Mawònn je suis, mawònn je resterai
Djimbélé mon ami,
Depuis hier soir, je suis en cavale poursuivie par une horde de chiens. Je ne peux plus accepter l’innommable, l’esclavage. Non, non, non ! Je refuse de rester esclave ! Vivre libre ou mourir !
Dans ma course folle, mon corps est couvert de blessures, ma peau déchirée par les branches ; les grandes herbes qu’on appelle «grif chat » ont lacéré ma peau, qui saigne sans arrêt ; mes jambes sont endolories. Je suis prête à tout pour reprendre ma liberté.
Cependant, je ne meurs pas de faim. La nature est généreuse. Ma route est parsemée d’arbres fruitiers : papayers, orangers, pommiers…

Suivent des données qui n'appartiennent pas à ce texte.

/-- ★ **THE GAUGED ROW OF A TWISTED DATUM.**  Let `V`, `h` be as in §3 (`‖h(y) − 1‖ ≤ σ ≤ 1∕20`), `Q` any bond function (e.g. `Q^{(k)}(iD)`) and `Λ` any site function (e.g. the coarse
gauge function of record).  From a row with the TWISTED TOP TERM DISPLAYED, `Σ_c‖Q(c) + (Λ(c₋) − V_cΛ(c₊)V_c*) − log(Y_c(V, V^h) + 1)‖ ≤ R` (the shape of the fibre reading of the
log-ratio tower without the fibre hypothesis), the door's row holds with the EXPLICIT gauge field `μ := log ∘ h − Λ`:
`Σ_c‖Q(c) − (μ(c₋) − V_cμ(c₊)V_c*)‖ ≤ R + 2d·Σ_y‖log h(y)‖²`. [cite: Balaban1985Averaging, (31) p.22, (11) p.19; Balaban1985Variational, (47)-(48) pp.285-286] -/
theorem gaugedRow_of_twistedRow (V : GaugeField P k (Matrix.specialUnitaryGroup n ℂ)) (h : GaugeTransf P k (Matrix.specialUnitaryGroup n ℂ)) {σ R : ℝ}
    (hσ : σ ≤ 1 / 20) (hh : ∀ y : Site P k, ‖((h y : Matrix.specialUnitaryGroup n ℂ) : Matrix n n ℂ) - 1‖ ≤ σ)
    (Q : PBond P k → Matrix n n ℂ) (Λ : Site P k → Matrix n n ℂ)
    (hrow : ∑ c : PBond P k, ‖Q c + (Λ c.src - ((V c : Matrix.specialUnitaryGroup n ℂ) : Matrix n n ℂ) * Λ c.tgt * star ((V c : Matrix.specialUnitaryGroup n ℂ) : Matrix n n ℂ))
        - mlog (pertVar V (GaugeField.gaugeAct h V) c + 1)‖ ≤ R) :
    ∑ c : PBond P k, ‖Q c
        - ((mlog ((h c.src : Matrix.specialUnitaryGroup n ℂ) : Matrix n n ℂ) - Λ c.src)
            - ((V c : Matrix.specialUnitaryGroup n ℂ) : Matrix n n ℂ) * (mlog ((h c.tgt : Matrix.specialUnitaryGroup n ℂ) : Matrix n n ℂ) - Λ c.tgt)
              * star ((V c : Matrix.specialUnitaryGroup n ℂ) : Matrix n n ℂ))‖
      ≤ R + 2 * P.d * ∑ y : Site P k, ‖mlog ((h y : Matrix.specialUnitaryGroup n ℂ) : Matrix n n ℂ)‖ ^ 2 := by
  have hΞ := sum_norm_mlog_pertVar_gaugeAct_sub_pureGauge_le V h hσ hh
  refine le_trans ?_ (add_le_add hrow hΞ)
  rw [← Finset.sum_add_distrib]
  refine Finset.sum_le_sum fun c _ => ?_
  have e : Q c
        - ((mlog ((h c.src : Matrix.specialUnitaryGroup n ℂ) : Matrix n n ℂ) - Λ c.src)
            - ((V c : Matrix.specialUnitaryGroup n ℂ) : Matrix n n ℂ) * (mlog ((h c.tgt : Matrix.specialUnitaryGroup n ℂ) : Matrix n n ℂ) - Λ c.tgt)
              * star ((V c : Matrix.specialUnitaryGroup n ℂ) : Matrix n n ℂ))
      = (Q c + (Λ c.src - ((V c : Matrix.specialUnitaryGroup n ℂ) : Matrix n n ℂ) * Λ c.tgt * star ((V c : Matrix.specialUnitaryGroup n ℂ) : Matrix n n ℂ))
          - mlog (pertVar V (GaugeField.gaugeAct h V) c + 1))
        + (mlog (pertVar V (GaugeField.gaugeAct h V) c + 1)
          - (mlog ((h c.src : Matrix.specialUnitaryGroup n ℂ) : Matrix n n ℂ)
            - ((V c : Matrix.specialUnitaryGroup n ℂ) : Matrix n n ℂ) * mlog ((h c.tgt : Matrix.specialUnitaryGroup n ℂ) : Matrix n n ℂ)
              * star ((V c : Matrix.specialUnitaryGroup n ℂ) : Matrix n n ℂ))) := by
    simp only [mul_sub, sub_mul]
    abel
  rw [e]
  exact norm_add_le _ _

/-- The spliced gauge field `μ = log ∘ h − Λ` is `𝔰𝔲(N)`-valued when `Λ` is and `h` is on the (0.4) guard (closure of `𝔰𝔲(N)` under differences, ✓ `Prop7TrueLinReality.su_sub`) — the
reality row the door ✓ `Prop7LocMinOfGaugedRows` asks of `μ`. [cite: Balaban1985Averaging, (23) p.21; Balaban1987RG1, (0.4) p.253] -/
theorem su_splicedGauge (h : GaugeTransf P k (Matrix.specialUnitaryGroup n ℂ)) (Λ : Site P k → Matrix n n ℂ)
    (hΛ : ∀ y, star (Λ y) = -Λ y ∧ (Λ y).trace = 0) (h1 : ∀ y, ‖((h y : Matrix.specialUnitaryGroup n ℂ) : Matrix n n ℂ) - 1‖ < deltaSU n) (y : Site P k) :
    star (mlog ((h y : Matrix.specialUnitaryGroup n ℂ) : Matrix n n ℂ) - Λ y) = -(mlog ((h y : Matrix.specialUnitaryGroup n ℂ) : Matrix n n ℂ) - Λ y)
      ∧ (mlog ((h y : Matrix.specialUnitaryGroup n ℂ) : Matrix n n ℂ) - Λ y).trace = 0 :=
  su_sub (su_mlog_transf h y (h1 y)) (hΛ y)

end Splice

end Summit.QuantumFields.YangMills.Theorems.Prop7GaugeTwistLogRatio

end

Là, je me vivifie au pied d’une magnifique cascade, j’avale quelques gorgées de cette eau si fraîche et si pure.
Mawònn je suis, mawònn je resterai…
Oui, j’ai maintes fois rêvé d’une cascade. Elle m’apparaissait en flash et j’entendais la voix de l’Esprit qui me disait : avale trois gorgées de son eau, tes forces se décupleront. Tes jambes deviendront si rapides qu’aucun chien, ni maître ne pourra te rattraper.
J’y suis.
Je suis debout au pied de ma cascade, celle qui me sauvera la vie, ma vie d’Homme libre.
Mawònn je suis, Mawònn je resterai…
J’ai pris la précaution de ramasser sur le chemin, trois feuilles de bois moudong que j’ai pliées en trois et que j’ai enfouies dans ma poche gauche. Ces feuilles, d’après l’Esprit, dégagerons un parfum qui dérouteront et empêcheront les chiens d’utiliser leur flair pour me suivre.
J’obéis à l’Esprit, l’Esprit de mes ancêtres, avec lui, je suis intouchable, inatteignable.
Nous nous reverrons mon frère, soit en sûre. Dans trois jours, je serai devant ta porte. Reste à l’écoute, sois attentif, je ne sais à quelle heure, mais je serai là.
A bientôt, mon ami, mon frère Djimbélé.